- _Exercise requirements_
Reproduce word for word, from the entries below, the line with "is symmetric and", the line with "positive definite, and", and every line between them, and nothing more.

Stored data entries:
[Start of section]
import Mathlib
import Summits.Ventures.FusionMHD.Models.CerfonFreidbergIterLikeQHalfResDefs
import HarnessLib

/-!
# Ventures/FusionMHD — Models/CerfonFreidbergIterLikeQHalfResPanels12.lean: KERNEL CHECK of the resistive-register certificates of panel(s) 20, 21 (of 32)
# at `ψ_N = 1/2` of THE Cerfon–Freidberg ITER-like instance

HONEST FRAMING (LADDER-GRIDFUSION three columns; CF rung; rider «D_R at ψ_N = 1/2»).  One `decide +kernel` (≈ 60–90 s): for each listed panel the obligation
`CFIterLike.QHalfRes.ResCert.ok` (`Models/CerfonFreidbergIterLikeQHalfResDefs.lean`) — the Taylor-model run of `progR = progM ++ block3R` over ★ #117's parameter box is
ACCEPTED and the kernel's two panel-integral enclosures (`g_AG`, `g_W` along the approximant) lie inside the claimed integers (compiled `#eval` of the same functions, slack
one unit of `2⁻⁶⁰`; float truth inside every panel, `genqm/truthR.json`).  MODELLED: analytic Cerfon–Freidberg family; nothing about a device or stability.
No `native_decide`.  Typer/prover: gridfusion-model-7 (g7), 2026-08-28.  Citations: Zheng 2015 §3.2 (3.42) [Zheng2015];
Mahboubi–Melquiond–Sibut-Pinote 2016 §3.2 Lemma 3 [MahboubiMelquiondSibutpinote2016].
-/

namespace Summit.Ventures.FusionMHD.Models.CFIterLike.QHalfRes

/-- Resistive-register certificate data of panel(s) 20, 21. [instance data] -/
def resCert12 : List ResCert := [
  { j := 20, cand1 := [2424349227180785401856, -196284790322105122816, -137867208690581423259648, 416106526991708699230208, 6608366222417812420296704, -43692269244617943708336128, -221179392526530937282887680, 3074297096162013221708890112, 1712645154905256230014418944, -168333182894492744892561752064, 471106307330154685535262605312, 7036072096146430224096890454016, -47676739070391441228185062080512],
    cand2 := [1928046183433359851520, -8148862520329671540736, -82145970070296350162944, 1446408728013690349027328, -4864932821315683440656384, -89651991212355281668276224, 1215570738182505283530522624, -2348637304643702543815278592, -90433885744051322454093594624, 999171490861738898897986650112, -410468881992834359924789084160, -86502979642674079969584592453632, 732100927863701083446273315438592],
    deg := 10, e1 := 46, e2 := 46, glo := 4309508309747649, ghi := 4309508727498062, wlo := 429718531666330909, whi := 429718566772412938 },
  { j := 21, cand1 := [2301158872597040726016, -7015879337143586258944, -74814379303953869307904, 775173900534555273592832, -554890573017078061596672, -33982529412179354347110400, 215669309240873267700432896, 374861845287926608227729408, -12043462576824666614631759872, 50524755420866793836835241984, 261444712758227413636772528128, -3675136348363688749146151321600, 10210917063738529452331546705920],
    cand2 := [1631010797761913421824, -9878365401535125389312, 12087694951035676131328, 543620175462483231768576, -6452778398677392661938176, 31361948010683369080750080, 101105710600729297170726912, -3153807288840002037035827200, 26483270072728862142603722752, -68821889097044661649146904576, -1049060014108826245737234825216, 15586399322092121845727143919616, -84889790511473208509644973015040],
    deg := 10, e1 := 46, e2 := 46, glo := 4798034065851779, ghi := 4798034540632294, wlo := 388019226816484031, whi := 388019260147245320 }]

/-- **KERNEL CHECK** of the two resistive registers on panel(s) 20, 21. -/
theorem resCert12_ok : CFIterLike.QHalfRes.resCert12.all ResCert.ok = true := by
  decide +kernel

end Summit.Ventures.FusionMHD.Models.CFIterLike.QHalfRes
[End of section]
[Start of section]
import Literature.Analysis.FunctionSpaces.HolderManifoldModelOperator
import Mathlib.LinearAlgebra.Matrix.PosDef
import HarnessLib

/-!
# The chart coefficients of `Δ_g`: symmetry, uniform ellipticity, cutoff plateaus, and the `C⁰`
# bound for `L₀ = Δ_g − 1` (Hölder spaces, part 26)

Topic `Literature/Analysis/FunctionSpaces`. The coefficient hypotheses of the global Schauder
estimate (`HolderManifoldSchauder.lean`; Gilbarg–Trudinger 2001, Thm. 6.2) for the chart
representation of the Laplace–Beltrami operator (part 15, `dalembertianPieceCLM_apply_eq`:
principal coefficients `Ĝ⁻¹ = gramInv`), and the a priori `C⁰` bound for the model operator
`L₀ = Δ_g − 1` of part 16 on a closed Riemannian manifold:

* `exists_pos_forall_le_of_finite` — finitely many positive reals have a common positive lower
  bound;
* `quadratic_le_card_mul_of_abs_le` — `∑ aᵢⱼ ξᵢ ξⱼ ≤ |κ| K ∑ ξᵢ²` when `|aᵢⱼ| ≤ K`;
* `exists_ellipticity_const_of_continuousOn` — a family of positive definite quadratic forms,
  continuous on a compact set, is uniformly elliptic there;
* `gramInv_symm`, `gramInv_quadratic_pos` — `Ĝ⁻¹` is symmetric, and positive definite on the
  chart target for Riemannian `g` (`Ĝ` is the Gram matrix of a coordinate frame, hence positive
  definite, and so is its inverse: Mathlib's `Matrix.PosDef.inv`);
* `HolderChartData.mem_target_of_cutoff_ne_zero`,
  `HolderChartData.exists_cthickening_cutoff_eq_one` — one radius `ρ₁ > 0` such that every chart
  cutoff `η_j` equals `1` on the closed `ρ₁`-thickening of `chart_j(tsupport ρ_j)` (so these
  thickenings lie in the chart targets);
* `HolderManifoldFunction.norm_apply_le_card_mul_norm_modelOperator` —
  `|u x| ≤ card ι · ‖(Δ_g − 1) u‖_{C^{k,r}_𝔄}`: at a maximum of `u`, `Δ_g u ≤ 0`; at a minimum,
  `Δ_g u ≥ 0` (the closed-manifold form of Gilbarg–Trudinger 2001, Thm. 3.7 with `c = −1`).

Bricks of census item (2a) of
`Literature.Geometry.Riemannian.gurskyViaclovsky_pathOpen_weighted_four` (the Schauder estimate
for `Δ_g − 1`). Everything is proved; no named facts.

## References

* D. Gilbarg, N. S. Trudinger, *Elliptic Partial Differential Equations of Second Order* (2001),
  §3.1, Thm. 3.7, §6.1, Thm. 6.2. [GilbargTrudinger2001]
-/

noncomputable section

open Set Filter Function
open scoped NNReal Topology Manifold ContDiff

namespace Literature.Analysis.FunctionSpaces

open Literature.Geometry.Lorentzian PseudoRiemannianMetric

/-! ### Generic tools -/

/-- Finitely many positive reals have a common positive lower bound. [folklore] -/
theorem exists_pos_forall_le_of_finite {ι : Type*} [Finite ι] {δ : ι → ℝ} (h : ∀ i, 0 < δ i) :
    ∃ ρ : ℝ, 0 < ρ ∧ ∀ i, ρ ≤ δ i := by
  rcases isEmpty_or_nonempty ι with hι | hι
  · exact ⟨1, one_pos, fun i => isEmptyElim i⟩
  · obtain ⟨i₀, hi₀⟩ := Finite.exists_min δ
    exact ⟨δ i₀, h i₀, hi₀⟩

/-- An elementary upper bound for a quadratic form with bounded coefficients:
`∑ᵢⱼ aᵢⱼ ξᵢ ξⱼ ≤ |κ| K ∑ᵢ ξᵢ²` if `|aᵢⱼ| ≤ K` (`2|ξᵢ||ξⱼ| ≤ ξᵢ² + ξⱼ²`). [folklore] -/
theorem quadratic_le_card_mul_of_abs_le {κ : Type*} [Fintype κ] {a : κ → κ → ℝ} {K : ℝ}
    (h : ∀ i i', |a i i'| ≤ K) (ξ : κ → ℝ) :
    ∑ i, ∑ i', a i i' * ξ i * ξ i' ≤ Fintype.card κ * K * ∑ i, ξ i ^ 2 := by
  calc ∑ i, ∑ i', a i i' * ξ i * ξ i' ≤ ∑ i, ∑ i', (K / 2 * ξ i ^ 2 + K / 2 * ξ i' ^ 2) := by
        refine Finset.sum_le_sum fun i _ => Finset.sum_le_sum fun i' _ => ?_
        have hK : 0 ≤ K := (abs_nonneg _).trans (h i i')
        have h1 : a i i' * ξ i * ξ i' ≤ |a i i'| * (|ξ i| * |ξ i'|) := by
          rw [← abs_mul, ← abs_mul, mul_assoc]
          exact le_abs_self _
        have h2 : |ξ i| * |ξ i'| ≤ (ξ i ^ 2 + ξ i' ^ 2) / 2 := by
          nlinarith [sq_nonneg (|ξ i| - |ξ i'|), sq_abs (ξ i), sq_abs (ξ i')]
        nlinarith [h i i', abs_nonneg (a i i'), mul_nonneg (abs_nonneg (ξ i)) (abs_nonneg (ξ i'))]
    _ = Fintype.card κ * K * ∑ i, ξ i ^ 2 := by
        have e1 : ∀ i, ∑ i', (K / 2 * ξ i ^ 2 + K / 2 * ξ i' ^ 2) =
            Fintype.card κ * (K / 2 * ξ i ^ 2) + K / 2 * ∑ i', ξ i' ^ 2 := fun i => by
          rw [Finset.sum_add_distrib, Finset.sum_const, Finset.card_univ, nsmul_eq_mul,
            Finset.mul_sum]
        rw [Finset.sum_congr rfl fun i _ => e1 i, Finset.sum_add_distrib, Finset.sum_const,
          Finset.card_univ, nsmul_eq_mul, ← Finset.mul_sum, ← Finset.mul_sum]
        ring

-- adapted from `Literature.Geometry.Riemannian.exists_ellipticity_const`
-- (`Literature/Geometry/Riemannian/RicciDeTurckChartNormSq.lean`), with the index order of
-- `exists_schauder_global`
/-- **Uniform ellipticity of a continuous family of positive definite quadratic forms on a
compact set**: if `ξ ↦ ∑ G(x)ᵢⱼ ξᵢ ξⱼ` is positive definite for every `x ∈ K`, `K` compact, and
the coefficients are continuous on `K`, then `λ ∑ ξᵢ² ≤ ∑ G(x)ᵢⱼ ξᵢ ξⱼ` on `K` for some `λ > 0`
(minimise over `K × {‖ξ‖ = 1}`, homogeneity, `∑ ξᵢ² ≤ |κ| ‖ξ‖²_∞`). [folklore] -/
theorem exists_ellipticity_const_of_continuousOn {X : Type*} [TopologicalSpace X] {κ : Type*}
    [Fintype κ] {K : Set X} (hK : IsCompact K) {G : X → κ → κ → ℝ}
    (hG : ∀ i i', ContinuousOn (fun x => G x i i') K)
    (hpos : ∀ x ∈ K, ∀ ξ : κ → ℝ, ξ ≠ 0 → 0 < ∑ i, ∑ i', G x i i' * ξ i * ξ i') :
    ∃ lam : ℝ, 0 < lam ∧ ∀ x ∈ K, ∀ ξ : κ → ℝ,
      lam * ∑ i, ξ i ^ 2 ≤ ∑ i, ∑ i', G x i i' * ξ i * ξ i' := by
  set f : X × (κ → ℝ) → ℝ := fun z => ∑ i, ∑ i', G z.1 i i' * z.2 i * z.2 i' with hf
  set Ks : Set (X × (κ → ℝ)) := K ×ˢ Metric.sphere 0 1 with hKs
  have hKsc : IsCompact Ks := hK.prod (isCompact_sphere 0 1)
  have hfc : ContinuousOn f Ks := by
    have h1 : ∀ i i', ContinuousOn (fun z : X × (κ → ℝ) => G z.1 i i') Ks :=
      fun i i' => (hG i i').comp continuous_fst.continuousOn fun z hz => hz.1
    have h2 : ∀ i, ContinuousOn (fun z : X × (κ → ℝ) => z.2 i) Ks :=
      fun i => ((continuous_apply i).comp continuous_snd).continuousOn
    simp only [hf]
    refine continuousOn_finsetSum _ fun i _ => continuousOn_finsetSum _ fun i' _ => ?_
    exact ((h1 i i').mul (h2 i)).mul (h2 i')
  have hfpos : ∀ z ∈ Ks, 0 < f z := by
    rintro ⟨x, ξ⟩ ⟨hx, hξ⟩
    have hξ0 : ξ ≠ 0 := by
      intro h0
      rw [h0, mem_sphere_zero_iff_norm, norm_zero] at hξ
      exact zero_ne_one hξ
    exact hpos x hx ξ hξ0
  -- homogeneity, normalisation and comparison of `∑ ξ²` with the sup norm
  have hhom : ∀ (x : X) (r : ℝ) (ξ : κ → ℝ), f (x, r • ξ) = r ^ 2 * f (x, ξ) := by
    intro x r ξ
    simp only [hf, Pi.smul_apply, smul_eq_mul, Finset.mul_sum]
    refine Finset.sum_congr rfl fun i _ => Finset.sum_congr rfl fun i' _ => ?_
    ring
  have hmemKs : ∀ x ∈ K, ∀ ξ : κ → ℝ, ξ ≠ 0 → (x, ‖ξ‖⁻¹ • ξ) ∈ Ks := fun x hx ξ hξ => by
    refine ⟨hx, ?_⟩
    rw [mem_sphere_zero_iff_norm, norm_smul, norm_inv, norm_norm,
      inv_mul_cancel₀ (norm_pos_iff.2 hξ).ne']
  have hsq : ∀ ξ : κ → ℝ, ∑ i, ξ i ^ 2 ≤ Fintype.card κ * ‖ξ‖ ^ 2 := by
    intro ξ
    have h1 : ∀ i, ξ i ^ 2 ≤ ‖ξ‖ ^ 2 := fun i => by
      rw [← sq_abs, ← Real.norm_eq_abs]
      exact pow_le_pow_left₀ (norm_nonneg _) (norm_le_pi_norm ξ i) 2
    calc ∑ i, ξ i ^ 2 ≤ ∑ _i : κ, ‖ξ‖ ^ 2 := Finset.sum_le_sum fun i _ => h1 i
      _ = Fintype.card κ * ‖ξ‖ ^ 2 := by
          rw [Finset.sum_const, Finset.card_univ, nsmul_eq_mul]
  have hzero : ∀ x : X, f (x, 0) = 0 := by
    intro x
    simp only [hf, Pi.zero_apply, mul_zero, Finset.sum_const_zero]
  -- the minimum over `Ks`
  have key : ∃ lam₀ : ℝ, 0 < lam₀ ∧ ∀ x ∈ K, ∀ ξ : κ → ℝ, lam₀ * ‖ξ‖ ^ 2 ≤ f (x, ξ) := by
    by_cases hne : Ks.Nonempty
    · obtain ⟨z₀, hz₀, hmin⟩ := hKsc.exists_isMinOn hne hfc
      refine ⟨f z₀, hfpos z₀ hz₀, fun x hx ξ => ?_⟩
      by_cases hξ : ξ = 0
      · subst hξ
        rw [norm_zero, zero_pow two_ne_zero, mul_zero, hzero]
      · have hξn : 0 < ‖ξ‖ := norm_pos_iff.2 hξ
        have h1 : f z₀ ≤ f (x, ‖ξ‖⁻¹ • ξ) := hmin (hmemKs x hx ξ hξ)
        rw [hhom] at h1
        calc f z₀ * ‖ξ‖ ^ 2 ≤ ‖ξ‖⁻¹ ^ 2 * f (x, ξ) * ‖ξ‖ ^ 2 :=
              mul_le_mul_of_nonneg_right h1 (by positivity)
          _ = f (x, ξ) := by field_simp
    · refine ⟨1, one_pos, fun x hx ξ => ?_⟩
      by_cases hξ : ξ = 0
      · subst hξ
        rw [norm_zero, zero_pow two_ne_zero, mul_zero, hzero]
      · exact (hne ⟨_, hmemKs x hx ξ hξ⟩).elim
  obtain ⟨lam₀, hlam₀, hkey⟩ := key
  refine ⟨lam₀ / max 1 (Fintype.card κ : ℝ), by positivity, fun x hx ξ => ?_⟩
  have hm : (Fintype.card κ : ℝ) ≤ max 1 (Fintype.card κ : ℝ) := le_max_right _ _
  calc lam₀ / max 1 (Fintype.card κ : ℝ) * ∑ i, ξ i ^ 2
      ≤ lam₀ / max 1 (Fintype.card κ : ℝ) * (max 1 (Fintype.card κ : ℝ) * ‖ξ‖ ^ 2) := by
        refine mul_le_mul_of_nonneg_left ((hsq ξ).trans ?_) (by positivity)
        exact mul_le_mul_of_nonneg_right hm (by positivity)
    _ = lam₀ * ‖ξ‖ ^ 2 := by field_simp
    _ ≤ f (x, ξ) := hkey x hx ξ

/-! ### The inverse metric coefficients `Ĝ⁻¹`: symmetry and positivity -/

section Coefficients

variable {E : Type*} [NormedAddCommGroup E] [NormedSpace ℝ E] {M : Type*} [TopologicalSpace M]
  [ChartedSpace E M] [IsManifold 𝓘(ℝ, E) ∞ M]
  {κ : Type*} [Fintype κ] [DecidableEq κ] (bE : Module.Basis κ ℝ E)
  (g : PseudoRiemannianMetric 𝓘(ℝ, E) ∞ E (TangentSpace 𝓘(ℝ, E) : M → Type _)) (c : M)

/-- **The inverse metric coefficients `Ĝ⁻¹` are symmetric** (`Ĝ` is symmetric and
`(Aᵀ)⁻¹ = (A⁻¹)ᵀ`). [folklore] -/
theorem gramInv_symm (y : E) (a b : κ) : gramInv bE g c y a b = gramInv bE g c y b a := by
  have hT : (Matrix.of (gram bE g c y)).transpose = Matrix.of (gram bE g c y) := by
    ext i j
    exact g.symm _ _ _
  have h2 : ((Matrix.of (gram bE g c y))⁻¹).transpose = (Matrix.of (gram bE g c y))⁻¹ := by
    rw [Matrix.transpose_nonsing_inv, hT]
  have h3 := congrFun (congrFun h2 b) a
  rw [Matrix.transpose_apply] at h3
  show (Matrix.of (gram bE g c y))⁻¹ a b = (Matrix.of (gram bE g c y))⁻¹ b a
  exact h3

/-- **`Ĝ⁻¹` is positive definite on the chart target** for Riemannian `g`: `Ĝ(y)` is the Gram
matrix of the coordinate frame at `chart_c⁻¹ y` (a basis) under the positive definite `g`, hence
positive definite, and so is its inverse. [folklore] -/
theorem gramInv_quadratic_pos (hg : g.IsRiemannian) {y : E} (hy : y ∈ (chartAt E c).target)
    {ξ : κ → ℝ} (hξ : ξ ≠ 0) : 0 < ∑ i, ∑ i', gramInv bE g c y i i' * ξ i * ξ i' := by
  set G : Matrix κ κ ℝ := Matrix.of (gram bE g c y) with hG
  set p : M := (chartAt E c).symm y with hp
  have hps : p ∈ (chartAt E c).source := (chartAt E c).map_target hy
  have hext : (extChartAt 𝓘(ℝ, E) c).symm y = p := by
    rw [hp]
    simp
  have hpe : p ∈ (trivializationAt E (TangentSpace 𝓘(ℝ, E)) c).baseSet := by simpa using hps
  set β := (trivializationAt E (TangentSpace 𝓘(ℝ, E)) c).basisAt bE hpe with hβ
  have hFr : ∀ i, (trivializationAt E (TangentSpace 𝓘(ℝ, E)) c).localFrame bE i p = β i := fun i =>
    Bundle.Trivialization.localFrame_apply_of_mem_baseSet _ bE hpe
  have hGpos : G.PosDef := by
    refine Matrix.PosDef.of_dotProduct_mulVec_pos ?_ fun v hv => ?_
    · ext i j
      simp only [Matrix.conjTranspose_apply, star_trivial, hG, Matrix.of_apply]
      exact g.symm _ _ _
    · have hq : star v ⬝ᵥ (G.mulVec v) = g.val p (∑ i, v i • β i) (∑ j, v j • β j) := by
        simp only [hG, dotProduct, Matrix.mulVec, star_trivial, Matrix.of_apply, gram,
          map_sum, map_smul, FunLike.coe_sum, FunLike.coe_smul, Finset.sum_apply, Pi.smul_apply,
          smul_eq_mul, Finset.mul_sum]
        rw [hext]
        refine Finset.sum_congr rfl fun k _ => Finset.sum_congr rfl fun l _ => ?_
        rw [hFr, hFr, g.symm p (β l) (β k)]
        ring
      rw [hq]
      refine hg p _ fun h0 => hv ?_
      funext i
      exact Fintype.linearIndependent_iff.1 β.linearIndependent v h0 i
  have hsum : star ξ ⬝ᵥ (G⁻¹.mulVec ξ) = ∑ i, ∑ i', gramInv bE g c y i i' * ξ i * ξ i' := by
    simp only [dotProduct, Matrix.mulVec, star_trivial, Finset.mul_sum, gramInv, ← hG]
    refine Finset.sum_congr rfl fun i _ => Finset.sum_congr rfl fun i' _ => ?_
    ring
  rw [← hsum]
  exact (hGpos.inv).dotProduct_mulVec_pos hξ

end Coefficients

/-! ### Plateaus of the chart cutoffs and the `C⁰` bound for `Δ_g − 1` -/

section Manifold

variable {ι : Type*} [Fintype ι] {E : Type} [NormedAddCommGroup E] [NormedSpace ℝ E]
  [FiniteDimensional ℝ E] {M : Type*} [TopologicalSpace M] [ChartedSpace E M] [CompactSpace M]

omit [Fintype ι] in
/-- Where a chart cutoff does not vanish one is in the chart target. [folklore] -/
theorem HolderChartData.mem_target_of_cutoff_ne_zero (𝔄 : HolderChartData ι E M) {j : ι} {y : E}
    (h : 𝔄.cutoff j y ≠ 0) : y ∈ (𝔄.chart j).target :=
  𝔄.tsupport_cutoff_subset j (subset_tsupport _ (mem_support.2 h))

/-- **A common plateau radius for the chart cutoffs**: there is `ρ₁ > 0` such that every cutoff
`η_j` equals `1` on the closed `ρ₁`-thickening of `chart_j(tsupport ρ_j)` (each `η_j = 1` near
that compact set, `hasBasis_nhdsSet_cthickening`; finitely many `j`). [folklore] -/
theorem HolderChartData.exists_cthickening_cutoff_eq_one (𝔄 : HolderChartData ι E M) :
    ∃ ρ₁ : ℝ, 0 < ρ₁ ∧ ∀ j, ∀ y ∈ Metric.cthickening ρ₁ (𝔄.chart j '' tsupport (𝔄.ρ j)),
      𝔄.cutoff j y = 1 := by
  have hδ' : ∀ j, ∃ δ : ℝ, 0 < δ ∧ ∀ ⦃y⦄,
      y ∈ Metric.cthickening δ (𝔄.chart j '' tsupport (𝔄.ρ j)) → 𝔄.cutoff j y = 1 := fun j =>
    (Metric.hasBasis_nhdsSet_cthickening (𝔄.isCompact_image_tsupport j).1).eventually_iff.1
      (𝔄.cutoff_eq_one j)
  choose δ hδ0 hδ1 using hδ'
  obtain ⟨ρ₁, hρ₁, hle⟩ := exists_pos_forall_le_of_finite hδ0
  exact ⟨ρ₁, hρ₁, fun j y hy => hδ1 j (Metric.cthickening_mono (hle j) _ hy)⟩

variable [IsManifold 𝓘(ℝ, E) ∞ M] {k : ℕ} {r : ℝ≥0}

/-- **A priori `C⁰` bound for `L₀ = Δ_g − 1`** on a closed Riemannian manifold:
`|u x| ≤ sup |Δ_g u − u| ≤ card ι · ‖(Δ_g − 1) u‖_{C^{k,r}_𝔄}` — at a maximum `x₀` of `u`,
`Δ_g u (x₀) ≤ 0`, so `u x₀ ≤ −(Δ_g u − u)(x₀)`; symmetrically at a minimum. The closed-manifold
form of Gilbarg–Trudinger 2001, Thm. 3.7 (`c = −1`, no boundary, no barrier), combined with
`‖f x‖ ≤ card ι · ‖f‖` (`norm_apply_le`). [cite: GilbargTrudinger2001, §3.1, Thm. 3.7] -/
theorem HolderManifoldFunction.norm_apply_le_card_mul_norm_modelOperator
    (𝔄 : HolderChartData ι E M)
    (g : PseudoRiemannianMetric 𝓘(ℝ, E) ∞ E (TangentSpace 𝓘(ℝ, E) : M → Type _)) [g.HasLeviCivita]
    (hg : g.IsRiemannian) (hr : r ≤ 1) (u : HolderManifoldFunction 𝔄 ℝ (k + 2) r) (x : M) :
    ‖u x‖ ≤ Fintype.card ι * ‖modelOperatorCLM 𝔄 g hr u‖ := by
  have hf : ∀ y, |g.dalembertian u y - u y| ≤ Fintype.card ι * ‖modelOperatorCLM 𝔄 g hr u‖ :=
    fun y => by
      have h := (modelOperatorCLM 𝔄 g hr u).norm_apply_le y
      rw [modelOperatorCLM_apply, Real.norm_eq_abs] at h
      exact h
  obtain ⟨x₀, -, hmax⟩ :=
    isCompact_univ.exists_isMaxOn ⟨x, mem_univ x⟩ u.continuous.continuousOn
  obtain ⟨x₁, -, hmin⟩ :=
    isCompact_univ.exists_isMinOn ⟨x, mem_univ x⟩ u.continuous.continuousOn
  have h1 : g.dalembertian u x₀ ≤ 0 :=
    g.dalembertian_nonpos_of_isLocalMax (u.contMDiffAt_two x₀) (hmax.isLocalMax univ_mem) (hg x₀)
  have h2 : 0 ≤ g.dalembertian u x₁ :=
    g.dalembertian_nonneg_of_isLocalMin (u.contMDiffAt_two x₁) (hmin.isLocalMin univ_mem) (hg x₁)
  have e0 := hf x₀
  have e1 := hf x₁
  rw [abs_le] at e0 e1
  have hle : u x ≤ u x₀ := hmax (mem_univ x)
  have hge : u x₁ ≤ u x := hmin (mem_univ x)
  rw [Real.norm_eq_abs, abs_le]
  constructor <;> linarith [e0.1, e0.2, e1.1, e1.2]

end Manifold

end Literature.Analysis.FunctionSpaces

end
[End of section]
- _Response box_
/-- **The inverse metric coefficients `Ĝ⁻¹` are symmetric** (`Ĝ` is symmetric and
`(Aᵀ)⁻¹ = (A⁻¹)ᵀ`). [folklore] -/
theorem gramInv_symm (y : E) (a b : κ) : gramInv bE g c y a b = gramInv bE g c y b a := by
  have hT : (Matrix.of (gram bE g c y)).transpose = Matrix.of (gram bE g c y) := by
    ext i j
    exact g.symm _ _ _
  have h2 : ((Matrix.of (gram bE g c y))⁻¹).transpose = (Matrix.of (gram bE g c y))⁻¹ := by
    rw [Matrix.transpose_nonsing_inv, hT]
  have h3 := congrFun (congrFun h2 b) a
  rw [Matrix.transpose_apply] at h3
  show (Matrix.of (gram bE g c y))⁻¹ a b = (Matrix.of (gram bE g c y))⁻¹ b a
  exact h3

/-- **`Ĝ⁻¹` is positive definite on the chart target** for Riemannian `g`: `Ĝ(y)` is the Gram
matrix of the coordinate frame at `chart_c⁻¹ y` (a basis) under the positive definite `g`, hence
positive definite, and so is its inverse. [folklore] -/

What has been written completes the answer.